Problem description
Print the first line of the records below and every line after it, up to and including the line with "file vendors, among". Print nothing else.

===== Exercise inputs

import Literature.Barriers.CriticalPhenomena.LaceExpansionIsingDeconvolutionParts
import Literature.Analysis.FunctionSpaces.TorusTestFunction
import HarnessLib

/-!
# Liu–Slade 2024, Theorem 1.2 (Gaussian deconvolution) decomposed along its printed proof

Barrier catalogue `Literature/Barriers/CriticalPhenomena/` (D-0021), companion of
`LaceExpansionIsingDeconvolutionParts.lean`. That file vendors, among the inputs of Liu–Slade 2026,
Theorem 1.7, the named fact `LiuSlade2024_thm12_critical`: Liu–Slade 2024, Theorem 1.2 (the
general Gaussian deconvolution theorem `G(x) = λC_μ(x) + O(⟦x⟧^{-(d-2+s)})` for the solution
`G = ∫ e^{-ik·x}/F̂` of `F * G = δ` under Assumption 1.1) in the critical case `F̂(0) = 0`, where it
reads `G(x) = a_d/(F''⟦x⟧^{d-2}) + O(⟦x⟧^{-(d-2+s)})`. Its printed proof (§2 and Appendix A of the
source) is a THEORY — `L^p` Fourier analysis of weak derivatives on `𝕋^d` (product and quotient
rules, Hausdorff–Young, the torus Sobolev inequality) and a fractional-derivative analysis — none of
which is in Mathlib. This file records the architecture of that proof in Lean: the objects of §2
and Appendix A are defined over Mathlib's `UnitAddTorus (Fin d)` (the setting of the Parts file:
`latticeFourier`, `fourierInverseG`, coordinate `k = 2πt`), and deep intermediate results of the
printed proof are vendored as NAMED FACTS stated over them (Part B); the companion
`LaceExpansionGaussianDeconvolutionLem29.lean` discharges two of them (`LiuSlade2024_lem29_holds`,
`srwGreen_eq_fourierInverseG_holds`) and proves Lemma 2.3 (`LiuSlade2024_lem23`). The assembly of
`LiuSlade2024_thm12_critical` from the parts along the source's "Proof of Theorem 1.2 assuming
Proposition 2.11" (§2.3.2), with the elementary analysis it needs, is the sibling
`LaceExpansionGaussianDeconvolutionProofs.lean` (`LiuSlade2024_thm12_critical_of_prop24`, landed
2026-08-15; see the section "In the sibling" below), in which Proposition 2.11 — no longer vendored
as a named fact (see Part B and "Withdrawn transcription of Proposition 2.11") — enters as an
explicit hypothesis, spelled out.

## Objects (Part A)

* `iterPartialDeriv l φ` — `∇^α φ` for a test function on the torus, multi-indices being words
  `l` of coordinate directions (`|α| = l.length`), over the tree's `Torus.partialDeriv`;
* `HasTorusWeakDeriv u l v` — Appendix A, Definition A.1: `u, v ∈ L¹(𝕋^d)` and
  `∫ u ∇^l φ = (-1)^{|l|} ∫ v φ` for all smooth real test functions (`Torus.IsSmooth`); for
  `l = [j]` this is the tree's `Torus.HasWeakPartialDeriv j u v`;
* `torusDiff j u g` — the difference operator `U_u g = g(· + ue_j) - g(· - ue_j)` of §2.3.1;
  `torusSignedPerm` — the dual action of the `ℤ^d`-symmetries on the torus;
* `LS24Assumption d K₁ K₂ ρ F` — Assumption 1.1 (in the coordinate `k = 2πt`);
* `lsA d μ = δ - μD_nn` (`A_μ`), `ls24Fpp F = -Σ|x|²F(x)` (`F''`, (1.10)), `ls24Lambda`, `ls24Mu`
  ((1.12)), `ls24fHat F = 1/F̂ - λ/Â_μ` (`f̂ = ĈÊĜ`, §2.1 and Prop. 2.4).

## Named facts (Part B; deep inputs, not proved here, each as printed over the objects above)

* `LiuSlade2024_lem29` — Lemma 2.9 (decay `|h(x)| ≲ ⟦x⟧^{-a}` from `⌊a⌋` weak derivatives and a
  Hölder estimate on `U_u ĥ_α`; behind it Lemma 2.8);
* `LiuSlade2024_prop24` — Proposition 2.4 (`f̂` is `n_d` times weakly differentiable, with the
  `L¹` bounds of its proof), uniformly in `F` as asserted by Theorem 1.2;
* Proposition 2.11 (`‖U_u f̂_α‖₁ ≲ u^η` for `|α| ≤ n_d`, uniformly in `F`), the remaining input of
  the assembly, is NOT vendored: its transcription `LiuSlade2024_prop211` (landed with this file,
  p24184) was withdrawn on the review of split children (D-0026/D-0027, 2026-08-15) and merged
  back into the obligation `LiuSlade2024_thm12_critical`, because its printed proof is not a
  separable piece of the parent's proof but essentially all of it: "Proof of Proposition 2.11
  assuming Lemma 2.12" (§2.3.2) and the proof of Lemma 2.12 (§2.3.3) rest on the decomposition
  of `f̂_α` into products of factors `Â_δ/Â`, `Ê_{α₂}/(ÂF̂)`, `F̂_γ/F̂` (the display preceding
  Lemma 2.5, re-displayed before Lemma 2.12) and on Lemma 2.5, i.e. on the whole proof of
  Proposition 2.4 (§2.2.1–§2.2.2, through the weak product and quotient rules of Appendix A,
  Lemmas A.2–A.3, the latter via the ACL characterisation of weakly differentiable functions),
  on Lemma 2.10 (the torus Sobolev inequality of Bényi–Oh, the source's reference BO13, with the
  log-convexity of `L^p` norms and Minkowski's integral inequality), on Lemmas 2.13–2.14 (the
  Hausdorff–Young inequality, the source's reference Foll15) and on Lemmas 2.2 and 2.6 — none of
  which is in Mathlib (no `L^p` Sobolev inequality on `𝕋^d`, no Hausdorff–Young / Riesz–Thorin,
  first-order weak derivatives only). The exact reviewed reading is kept below;
* `srwGreen_eq_fourierInverseG` — "`C_1(x)` is the expected number of visits to `x`": the Fourier
  integral (1.5) at `μ = 1` equals `Σ_n D_nn^{*n}(x)` (`srwGreen`) for `d > 2`.
(The asymptotics (1.6) of `C_1` are the Parts file's `srwGreen_asymp`.)

## Withdrawn transcription of Proposition 2.11 (for the prover of `LiuSlade2024_thm12_critical`)

"Let `|α| ≤ n_d`, `0 ≤ u ≤ 1`, and suppose `η ∈ (0,1)` satisfies
`n_d + η < (d - 2 + ρ ∧ 2) ∧ (d/2 + 2 + ρ)`. If `F` obeys Assumption 1.1, then
`‖U_u f̂_α‖₁ ≲ u^η`." The reading reviewed with p24184 — `d > 2`; `f̂_α` any `α`-th weak
derivative `v` of `f̂ = ls24fHat F` (Definition A.1, unique a.e.); `U_u = torusDiff j u` in every
coordinate direction `j` (the source's direction `1` is every direction by the `ℤ^d`-symmetry of
`F`) with `u ∈ [0,1]` in the coordinate `t = k/2π` (shifts up to `2π` in `k`; equivalent up to the
constant by telescoping `U_{nu}` into `n` translates of `U_u`); one constant for all `F` under
Assumption 1.1 with given `d, K₁, K₂, ρ, η` (the uniformity clause of Theorem 1.2, "The error
estimate depends only on `d, K₁, K₂, ρ, s`") — was, verbatim:

```
∀ d : ℕ, 2 < d → ∀ K₁ K₂ ρ η : ℝ, 0 < K₁ → 0 < K₂ → max (((d : ℝ) - 8) / 2) 0 < ρ →
  0 < η → η < 1 →
  (lsND d ρ : ℝ) + η < min ((d : ℝ) - 2 + min ρ 2) ((d : ℝ) / 2 + 2 + ρ) →
  ∃ C : ℝ, ∀ F : Site d → ℝ, LS24Assumption d K₁ K₂ ρ F →
    ∀ α : List (Fin d), α.length ≤ lsND d ρ →
      ∀ v : UnitAddTorus (Fin d) → ℂ, HasTorusWeakDeriv (ls24fHat F) α v →
        ∀ j : Fin d, ∀ u : ℝ, 0 ≤ u → u ≤ 1 →
          (∫ t, ‖torusDiff j u v t‖) ≤ C * u ^ η
```
[cite: LiuSlade2024, Proposition 2.11 (§2.3.2), Lemmas 2.10 and 2.12–2.14, and Theorem 1.2 (uniformity clause)]
It is exactly the `U_u`-hypothesis of `LiuSlade2024_lem29` for `hh = ls24fHat F`, `a = n_d + δ`,
and it is the hypothesis `h211` of the sibling's `LiuSlade2024_thm12_critical_of_prop24`.

## In the sibling `LaceExpansionGaussianDeconvolutionProofs.lean` (proved there)

* `F̂ ∘ σ* = F̂` and `f̂ ∘ σ* = f̂` for symmetric `F` (`latticeFourier_torusSignedPerm`,
  `ls24fHat_torusSignedPerm`; the symmetry hypothesis of Lemma 2.9 for `h = f`);
* the absolute convergence of the Fourier integrals (1.5), (1.8) for `d > 2` from the infrared
  bounds (`integrable_inv_latticeFourier_of_infrared`, `integrable_inv_latticeFourier_lsA_one`,
  with (1.11) for `A_1` on the torus, `re_latticeFourier_lsA_one_ge`);
* (1.10) in the critical case: the infrared bound forces `F'' ≥ dK₂/(2π²)` in the coordinate
  `k = 2πt` (`ls24Fpp_ge`, through the second-order expansion of `1 - Re Ĵ`, `J = δ - F`, along
  an axis);
* `f = G - λC_1` in the critical case (`fourierInverseG_sub_lambda_mul_srwGreen`);
* the exponent bookkeeping of the proof of Theorem 1.2 (`ls24_exists_exponents`:
  `a = n_d + δ ≥ d - 2 + s`, `η ∈ (δ, 1)`, `n_d + η < (d-2+ρ∧2) ∧ (d/2+2+ρ)`);
* the assembly `LiuSlade2024_thm12_critical_of_prop24 (h24 : LiuSlade2024_prop24)
  (h211 : ⟨Proposition 2.11, the reading above⟩) : LiuSlade2024_thm12_critical` from Lemma 2.9
  (`LiuSlade2024_lem29_holds`), `srwGreen_eq_fourierInverseG_holds` and the Parts file's
  `srwGreen_asymp` ((1.6), `srwGreen_asymp_holds`).

So the open obligation `LiuSlade2024_thm12_critical` stands reduced, in Lean, to Proposition 2.4
(`LiuSlade2024_prop24`) and Proposition 2.11 (the hypothesis `h211`).

## Design notes

* Torus side throughout: translations `U_u`, Haar measure and Plancherel (`mFourierBasis`) live
  on `UnitAddTorus`; the cube-side objects of `LaceExpansionXSpaceAsymptotics.lean` are reached
  through the bridges of the Parts file (`latticeFourier_coe_eq_latticeFT`).
* The coordinate `k = 2πt` rescales derivatives by `2π` per order and `U_u` by `2π` in `u`; the
  named facts absorb these factors in their constants (each docstring says how its reading is
  implied by the printed statement). Uniformity of constants in `F` (given `d, K₁, K₂, ρ, …`) is
  the uniformity clause of Theorem 1.2 ("The error estimate depends only on `d, K₁, K₂, ρ, s`").
* Equation numbers (1.1)–(1.13) are those of the arXiv version held in the literature store;
  results of §2 and Appendix A are cited by their theorem numbers and section.

What is deliberately NOT here: Lemmas 2.2, 2.5, 2.6, 2.10, 2.12–2.14 and Appendix A,
Lemmas A.2–A.4 as separate facts (they sit behind Propositions 2.4 and 2.11 and are to be proved
with them; D-0026: no further named facts), Lemma 2.8 (behind Lemma 2.9), Lemma 2.3 (proved in
the Lem29 file), the non-critical case `F̂(0) > 0` of Theorem 1.2 (not used by the Parts file),
Corollary 1.3, Theorem 2.1.

## References

* Y. Liu, G. Slade, *Gaussian deconvolution and the lace expansion*, Probab. Theory Related
  Fields 195 (2024) 3–29, arXiv:2310.07635: §1.2 ((1.3)–(1.13), Assumption 1.1, Theorem 1.2),
  §2.1 (`A_μ`, `E_{λ,μ}`, `G = λC_μ + f`), §2.2 (`n_d`, Theorem 2.1, Lemmas 2.2–2.3, Prop. 2.4,
  Lemmas 2.5–2.6, Remark 2.7), §2.3 (`U_u`, Lemmas 2.8–2.10, Prop. 2.11, proof of Thm. 1.2,
  Lemmas 2.12–2.14), Appendix A (Definition A.1, Lemmas A.2–A.4) [LiuSlade2024].
* Y. Liu, G. Slade, *Gaussian deconvolution and the lace expansion for spread-out models*,
  Ann. Inst. H. Poincaré Probab. Statist. 62 (2026), arXiv:2310.07640: (2.1), (2.7)
  (the objects of the Parts file) [LiuSlade2026].
* The external inputs of §2.3 named above are the source's references BO13 (Á. Bényi, T. Oh,
  *The Sobolev inequality on the torus revisited*, Publ. Math. Debrecen 83 (2013) 359–374; used in
  Lemma 2.10) and Foll15 (G. B. Folland, *A Course in Abstract Harmonic Analysis*, 2nd ed., CRC
  Press, 2015; the Hausdorff–Young inequality used in Lemmas 2.6 and 2.14), quoted from the
  source's §2.3 and list of references.
-/

noncomputable section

==========

Result of the exercise
import Literature.Barriers.CriticalPhenomena.LaceExpansionIsingDeconvolutionParts
import Literature.Analysis.FunctionSpaces.TorusTestFunction
import HarnessLib

/-!
# Liu–Slade 2024, Theorem 1.2 (Gaussian deconvolution) decomposed along its printed proof

Barrier catalogue `Literature/Barriers/CriticalPhenomena/` (D-0021), companion of
`LaceExpansionIsingDeconvolutionParts.lean`. That file vendors, among the inputs of Liu–Slade 2026,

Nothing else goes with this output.